See also John Rose's article about species:
[https://blogs.oracle.com/jrose/entry/larval_objects_in_the_v...](https://blogs.oracle.com/jrose/entry/larval_objects_in_the_vm)

------
vetler
I was a bit surprised to see the title here, because the Nashorn project isn't
new - what's new is that it is now an OpenJDK project. Oracle has been working
on it for a while, it was first announced in July 2011.
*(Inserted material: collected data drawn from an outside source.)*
/-! ## §3  ★★★ Tower loop-smallness from `TowerSmallField`: the box gauge of the `SU(2)` factor, the splice, and `towerLoops_of_gauged_splice` -/

/-- ★★★ **TOWER LOOP-SMALLNESS FROM (i)(ii)(iii) ON THE TOWER REGION.**  Let `k + 2 ≤ m + K`, `c` a level-`(k+1)` bond, `ξ = eta (k+1)`, `0 ≤ α₀`, `0 ≤ α₁`, `ξα₁ ≤ 1`, and `𝐕` a
field with `TowerSmallField k c ξ α₀ α₁ 𝐕` (`𝐕 = e^{iξA}U` on the region, `U ∈ SU(2)`, `‖∂U − 1‖ < α₀ξ²` inside the region, `‖A‖ < α₁`).  Put `s₀ := 2ξα₁ + (d−1)(2L^{k+1}−1)·α₀ξ²`.  If
`6400ℓ²Lᵏs₀ ≤ 1` then every (0.4) loop of `Ū^j(𝐕)`, `j ≤ k`, at the region's level-`(j+1)` bonds is within `120ℓ²Lᵏs₀` of `1`.  (The axial gauge of `U` on the non-wrapping two-block box
under `c` — pv26's `T4AxialGaugeSmallField` — makes `U` bondwise `(d−1)(2L^{k+1}−1)α₀ξ²`-close to `1` there; conjugating `e^{iξA}` by it costs nothing; splice by `1` off the region; then
`towerLoops_of_gauged_splice`.) [cite: Balaban1987RG1, p.263 L8–10, (1.11)–(1.13) p.262, (0.4) p.253; Balaban1985Averaging, Prop. 2 (54) p.26; Balaban1985RegularSpaces, Lemma 1 p.79] -/
theorem towerLoopSmall_of_towerSmallField {k : ℕ} (hk2 : k + 2 ≤ P.m + P.K) (c : PBond P (k + 1)) {α₀ α₁ : ℝ} (hα₀ : 0 ≤ α₀) (hα₁ : 0 ≤ α₁)
    (hξα : P.eta (k + 1) * α₁ ≤ 1) (V : PBond P 0 → MatA 2) (hT : TowerSmallField k c (P.eta (k + 1)) α₀ α₁ V)
    (hbudget : 6400 * (((P.d + 2) * P.L : ℕ) : ℝ) ^ 2 * (P.L : ℝ) ^ k *
      (2 * (P.eta (k + 1) * α₁) + ((P.d - 1 : ℕ) : ℝ) * ((2 * P.L ^ (k + 1) - 1 : ℕ) : ℝ) * (α₀ * P.eta (k + 1) ^ 2)) ≤ 1) :
    ∀ j : ℕ, j ≤ k → ∀ c' : PBond P (j + 1), c' ∈ bondsIn (j + 1) (B14.Eq22Determines.blockIter (k + 1) ⁻¹' ({c.src, c.tgt} : Set (Site P (k + 1)))) →
      ∀ i : Idx P, ‖loopMh (iterMh j V) c' i - 1‖ ≤ 120 * (((P.d + 2) * P.L : ℕ) : ℝ) ^ 2 * (P.L : ℝ) ^ k *
        (2 * (P.eta (k + 1) * α₁) + ((P.d - 1 : ℕ) : ℝ) * ((2 * P.L ^ (k + 1) - 1 : ℕ) : ℝ) * (α₀ * P.eta (k + 1) ^ 2)) := by
  classical
  have hk1 : k + 1 ≤ P.m + P.K := by omega
  set ξ : ℝ := P.eta (k + 1) with hξ
  have hξ0 : 0 ≤ ξ := by rw [hξ, Params.eta]; positivity
  set Y : Set (Site P 0) := B14.Eq22Determines.blockIter (k + 1) ⁻¹' ({c.src, c.tgt} : Set (Site P (k + 1))) with hY
  set t : Pt P.d := fun κ => ((c.src κ).val : ℤ) with ht
  set lo : Pt P.d := fun i => (P.L : ℤ) ^ (k + 1) * t i with hlo
  set hi : Pt P.d := fun i => (P.L : ℤ) ^ (k + 1) * (t + e c.dir) i + ((P.L : ℤ) ^ (k + 1) - 1) with hhi
  set sB : ℝ := ((P.d - 1 : ℕ) : ℝ) * ((2 * P.L ^ (k + 1) - 1 : ℕ) : ℝ) * (α₀ * ξ ^ 2) with hsB
  set s₀ : ℝ := 2 * (ξ * α₁) + sB with hs₀
  obtain ⟨U, A, hbond, hplaq, -⟩ := hT
  -- the `SU(2)` packaging of `U`
  set U' : GaugeField P 0 (Matrix.specialUnitaryGroup (Fin 2) ℂ) := fun b =>
    if h : ((U b : (MatA 2)ˣ) : MatA 2) ∈ Matrix.specialUnitaryGroup (Fin 2) ℂ then ⟨_, h⟩ else 1 with hU'
  have hU'eq : ∀ b : PBond P 0, b ∈ bondsIn 0 Y → ((U' b : Matrix.specialUnitaryGroup (Fin 2) ℂ) : MatA 2) = ((U b : (MatA 2)ˣ) : MatA 2) := by
    intro b hb
    have h := (hbond b hb).2.1
    simp only [hU', dif_pos h]
  -- plaquette smallness of `U'` inside the region
  have hshift : ∀ (x : Site P 0) (μ ν : Fin P.d), (x.shift μ).shift ν = (x.shift ν).shift μ := by
    intro x μ ν
    funext κ
    by_cases h1 : κ = ν
    · subst h1
      by_cases h2 : κ = μ
      · subst h2; rfl
      · simp [Site.shift, Function.update_of_ne h2]
    · by_cases h2 : κ = μ
      · subst h2
        simp [Site.shift, Function.update_of_ne h1]
      · simp [Site.shift, Function.update_of_ne h1, Function.update_of_ne h2]
  have hPlaq : PlaqSmallOn (plaqInside Y) (α₀ * ξ ^ 2) U' := by
    intro p hp
    obtain ⟨h1, h2, h3, h4⟩ := hp
    have hb1 : (⟨p.src, p.μ⟩ : PBond P 0) ∈ bondsIn 0 Y := mem_bondsIn_iff.2 ⟨h1, h2⟩
    have hb2 : (⟨p.src.shift p.μ, p.ν⟩ : PBond P 0) ∈ bondsIn 0 Y := mem_bondsIn_iff.2 ⟨h2, h4⟩
    have hb3 : (⟨p.src.shift p.ν, p.μ⟩ : PBond P 0) ∈ bondsIn 0 Y := mem_bondsIn_iff.2 ⟨h3, by
      show (p.src.shift p.ν).shift p.μ ∈ Y; rw [← hshift]; exact h4⟩
    have hb4 : (⟨p.src, p.ν⟩ : PBond P 0) ∈ bondsIn 0 Y := mem_bondsIn_iff.2 ⟨h1, h3⟩
    have hinv : ∀ b : PBond P 0, b ∈ bondsIn 0 Y →
        (((U' b)⁻¹ : Matrix.specialUnitaryGroup (Fin 2) ℂ) : MatA 2) = (((U b)⁻¹ : (MatA 2)ˣ) : MatA 2) := by
      intro b hb
      have hSU := (hbond b hb).2.1
      have hstar : (((U' b)⁻¹ : Matrix.specialUnitaryGroup (Fin 2) ℂ) : MatA 2) = star ((U b : (MatA 2)ˣ) : MatA 2) := by
        rw [← hU'eq b hb]; rfl
      rw [hstar, Matrix.coe_units_inv]
      exact (Matrix.inv_eq_left_inv (Matrix.mem_unitaryGroup_iff'.1 (Matrix.mem_specialUnitaryGroup_iff.1 hSU).1)).symm
    have hcoe : ((GaugeField.plaqHol U' p : Matrix.specialUnitaryGroup (Fin 2) ℂ) : MatA 2) = ((B12RegularSpaces111.plaq U p : (MatA 2)ˣ) : MatA 2) := by
      rw [B12RegularSpaces111.plaq_eq, GaugeField.plaqHol]
      simp only [Submonoid.coe_mul, Units.val_mul]
      rw [hU'eq _ hb1, hU'eq _ hb2, hinv _ hb3, hinv _ hb4]
    show ‖((GaugeField.plaqHol U' p : Matrix.specialUnitaryGroup (Fin 2) ℂ) : MatA 2) - 1‖ < α₀ * ξ ^ 2
    rw [hcoe]
    exact (hplaq p ⟨h1, h2, h3, h4⟩).1
  -- the box gauge
  set g := T4AxialGaugeSmallField.axialGauge U' lo hi with hg
  set u : Site P 0 → MatA 2 := fun x => ((g x : Matrix.specialUnitaryGroup (Fin 2) ℂ) : MatA 2) with hu
  have huSU : ∀ x, u x ∈ Matrix.specialUnitaryGroup (Fin 2) ℂ := fun x => (g x).2
  have hudet : ∀ x, (u x).det = 1 := fun x => (Matrix.mem_specialUnitaryGroup_iff.1 (huSU x)).2
  have huU : ∀ x, u x ∈ Matrix.unitaryGroup (Fin 2) ℂ := fun x => (Matrix.mem_specialUnitaryGroup_iff.1 (huSU x)).1
  have huadj : ∀ x, (u x).adjugate = star (u x) := by
    intro x
    have hga : u x * (u x).adjugate = 1 := by rw [mul_adjugate, hudet, one_smul]
    calc (u x).adjugate = (star (u x) * u x) * (u x).adjugate := by rw [Matrix.mem_unitaryGroup_iff'.1 (huU x), one_mul]
      _ = star (u x) := by rw [mul_assoc, hga, mul_one]
  have hadj_mul : ∀ x, (u x).adjugate * u x = 1 := fun x => by rw [adjugate_mul, hudet, one_smul]
  -- reads of the `SU(2)` part in the box gauge
  have hn : ∀ κ, hi κ ≤ lo κ + ((2 * P.L ^ (k + 1) - 1 : ℕ) : ℤ) := twoBox_side_le t c.dir
  have hnN : 2 * P.L ^ (k + 1) - 1 < P.sitesPerDir 0 := by
    have hpow : P.L ^ (k + 1) < P.L ^ (P.m + P.K) := Nat.pow_lt_pow_right P.hL.2 (by omega)
    rw [Params.sitesPerDir, Nat.sub_zero]; omega
  have hGread : ∀ b : PBond P 0, b ∈ bondsIn 0 Y → ‖u b.src * ((U b : (MatA 2)ˣ) : MatA 2) * (u b.tgt).adjugate - 1‖ ≤ sB := by
    intro b hb
    have hbox := bondsIn_towerRegion_subset_boxBonds hk2 c hb
    have h := T4AxialGaugeSmallField.dist1_gaugeAct_axialGauge_le_of_mem_boxBonds U' (boxPlaqs_twoBox_subset_plaqInside hk1 c) hPlaq
      (by positivity) hn hnN hbox
    have hcoe : ((GaugeField.gaugeAct g U' b : Matrix.specialUnitaryGroup (Fin 2) ℂ) : MatA 2) = u b.src * ((U b : (MatA 2)ˣ) : MatA 2) * (u b.tgt).adjugate := by
      rw [GaugeField.gaugeAct, Submonoid.coe_mul, Submonoid.coe_mul, hU'eq b hb, huadj]; rfl
    have h' : ‖((GaugeField.gaugeAct g U' b : Matrix.specialUnitaryGroup (Fin 2) ℂ) : MatA 2) - 1‖ ≤ sB := h
    rwa [hcoe] at h'
  have hGunit : ∀ b : PBond P 0, b ∈ bondsIn 0 Y → u b.src * ((U b : (MatA 2)ˣ) : MatA 2) * (u b.tgt).adjugate ∈ Matrix.unitaryGroup (Fin 2) ℂ := by
    intro b hb
    have hcoe : ((GaugeField.gaugeAct g U' b : Matrix.specialUnitaryGroup (Fin 2) ℂ) : MatA 2) = u b.src * ((U b : (MatA 2)ˣ) : MatA 2) * (u b.tgt).adjugate := by
      rw [GaugeField.gaugeAct, Submonoid.coe_mul, Submonoid.coe_mul, hU'eq b hb, huadj]; rfl
    rw [← hcoe]; exact (Matrix.mem_specialUnitaryGroup_iff.1 (GaugeField.gaugeAct g U' b).2).1
  -- the gauged field on the region and its reads
  have hVu : ∀ b : PBond P 0, b ∈ bondsIn 0 Y →
      u b.src * V b * (u b.tgt).adjugate =
        (u b.src * NormedSpace.exp ((Complex.I * (ξ : ℂ)) • A b) * (u b.src).adjugate) * (u b.src * ((U b : (MatA 2)ˣ) : MatA 2) * (u b.tgt).adjugate) := by
    intro b hb
    rw [(hbond b hb).1, Units.val_mul]
    show u b.src * (NormedSpace.exp ((Complex.I * (ξ : ℂ)) • A b) * ((U b : (MatA 2)ˣ) : MatA 2)) * (u b.tgt).adjugate = _
    calc u b.src * (NormedSpace.exp ((Complex.I * (ξ : ℂ)) • A b) * ((U b : (MatA 2)ˣ) : MatA 2)) * (u b.tgt).adjugate
        = u b.src * NormedSpace.exp ((Complex.I * (ξ : ℂ)) • A b) * ((u b.src).adjugate * u b.src) * ((U b : (MatA 2)ˣ) : MatA 2) * (u b.tgt).adjugate := by
          rw [hadj_mul, mul_one]; noncomm_ring
      _ = _ := by noncomm_ring
  have hread : ∀ b : PBond P 0, b ∈ bondsIn 0 Y → ‖u b.src * V b * (u b.tgt).adjugate - 1‖ ≤ s₀ := by
    intro b hb
    rw [hVu b hb]
    set E' := u b.src * NormedSpace.exp ((Complex.I * (ξ : ℂ)) • A b) * (u b.src).adjugate
    set G' := u b.src * ((U b : (MatA 2)ˣ) : MatA 2) * (u b.tgt).adjugate
    have hE : ‖E' - 1‖ ≤ 2 * (ξ * α₁) := by
      refine (norm_mul_mul_adjugate_sub_one_le _ (huSU _) _).trans ?_
      have hA : ξ * ‖A b‖ ≤ ξ * α₁ := mul_le_mul_of_nonneg_left (hbond b hb).2.2.2.le hξ0
      exact (norm_exp_I_smul_sub_one_le hξ0 (A b) (hA.trans hξα)).trans (by linarith)
    have hG1 : ‖G'‖ = 1 := CStarRing.norm_coe_unitary ⟨G', hGunit b hb⟩
    have e1 : E' * G' - 1 = (E' - 1) * G' + (G' - 1) := by noncomm_ring
    calc ‖E' * G' - 1‖ = ‖(E' - 1) * G' + (G' - 1)‖ := by rw [e1]
      _ ≤ ‖E' - 1‖ * ‖G'‖ + ‖G' - 1‖ := (norm_add_le _ _).trans (by gcongr; exact norm_mul_le _ _)
      _ ≤ 2 * (ξ * α₁) * 1 + sB := by rw [hG1]; gcongr; exact hGread b hb
      _ = s₀ := by rw [hs₀, mul_one]
  -- determinants on the region
  have hdetV : ∀ b : PBond P 0, b ∈ bondsIn 0 Y → (u b.src * V b * (u b.tgt).adjugate).det = 1 := by
    intro b hb
    obtain ⟨hVb, hSU, htr, -⟩ := hbond b hb
    rw [det_mul, det_mul, hudet, one_mul, det_adjugate, hudet, one_pow, mul_one, hVb, Units.val_mul, det_mul]
    show (NormedSpace.exp ((Complex.I * (ξ : ℂ)) • A b)).det * ((U b : (MatA 2)ˣ) : MatA 2).det = 1
    rw [B13Inv214OrbitSUN.det_exp_smul_of_trace_eq_zero htr, (Matrix.mem_specialUnitaryGroup_iff.1 hSU).2, one_mul]
  -- the splice `W`
  set W : GaugeField P 0 (MatA 2)ˣ := fun b =>
    if hb : b ∈ bondsIn 0 Y then
      ⟨u b.src * V b * (u b.tgt).adjugate, (u b.src * V b * (u b.tgt).adjugate).adjugate,
        by rw [mul_adjugate, hdetV b hb, one_smul], by rw [adjugate_mul, hdetV b hb, one_smul]⟩
    else 1 with hW
  have hWin : ∀ b : PBond P 0, b ∈ bondsIn 0 Y → ((W b : (MatA 2)ˣ) : MatA 2) = u b.src * V b * (u b.tgt).adjugate := by
    intro b hb; simp only [hW, dif_pos hb]
  have hWout : ∀ b : PBond P 0, b ∉ bondsIn 0 Y → ((W b : (MatA 2)ˣ) : MatA 2) = 1 := by
    intro b hb; simp only [hW, dif_neg hb, Units.val_one]
  have hs₀0 : 0 ≤ s₀ := by positivity
  have hWdet : ∀ b, ((W b : (MatA 2)ˣ) : MatA 2).det = 1 := by
    intro b
    by_cases hb : b ∈ bondsIn 0 Y
    · rw [hWin b hb]; exact hdetV b hb
    · rw [hWout b hb, det_one]
  have hWread : ∀ b, ‖((W b : (MatA 2)ˣ) : MatA 2) - 1‖ ≤ s₀ := by
    intro b
    by_cases hb : b ∈ bondsIn 0 Y
    · rw [hWin b hb]; exact hread b hb
    · rw [hWout b hb, sub_self, norm_zero]; exact hs₀0
  exact towerLoops_of_gauged_splice hk1 c V u huSU W hWdet hs₀0 hWread hbudget (fun b hb => hWin b hb)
More info: <http://en.wikipedia.org/wiki/Nashorn_(JavaScript_engine)>

------
Scotchy
There is someone who already ported V8 as an implementation of JSR223:
<http://code.google.com/p/jav8/>

Had a try and it seems promising. The only drawback I see is that there are
still bugs, and the owner is the sole developer for the project, and he seem
to have plenty of other projects going on...

------
yuchi
This is good news for everyone.

To have real good traction it must be easy to develop the nodejs standard
library on it. If this happens, well, it would be pretty awesome. How are they
going to manage the async structure for calls to other JVM compatible
languages?

------
EzGraphs
From the post: "This project intends to enable Java developers to embed
JavaScript in Java applications and to develop free standing JavaScript
applications using the jrunscript command line tool."

------
borplk
I just wonder what non-technical people with no knowledge of this kind of
thing will think if they read a title like this.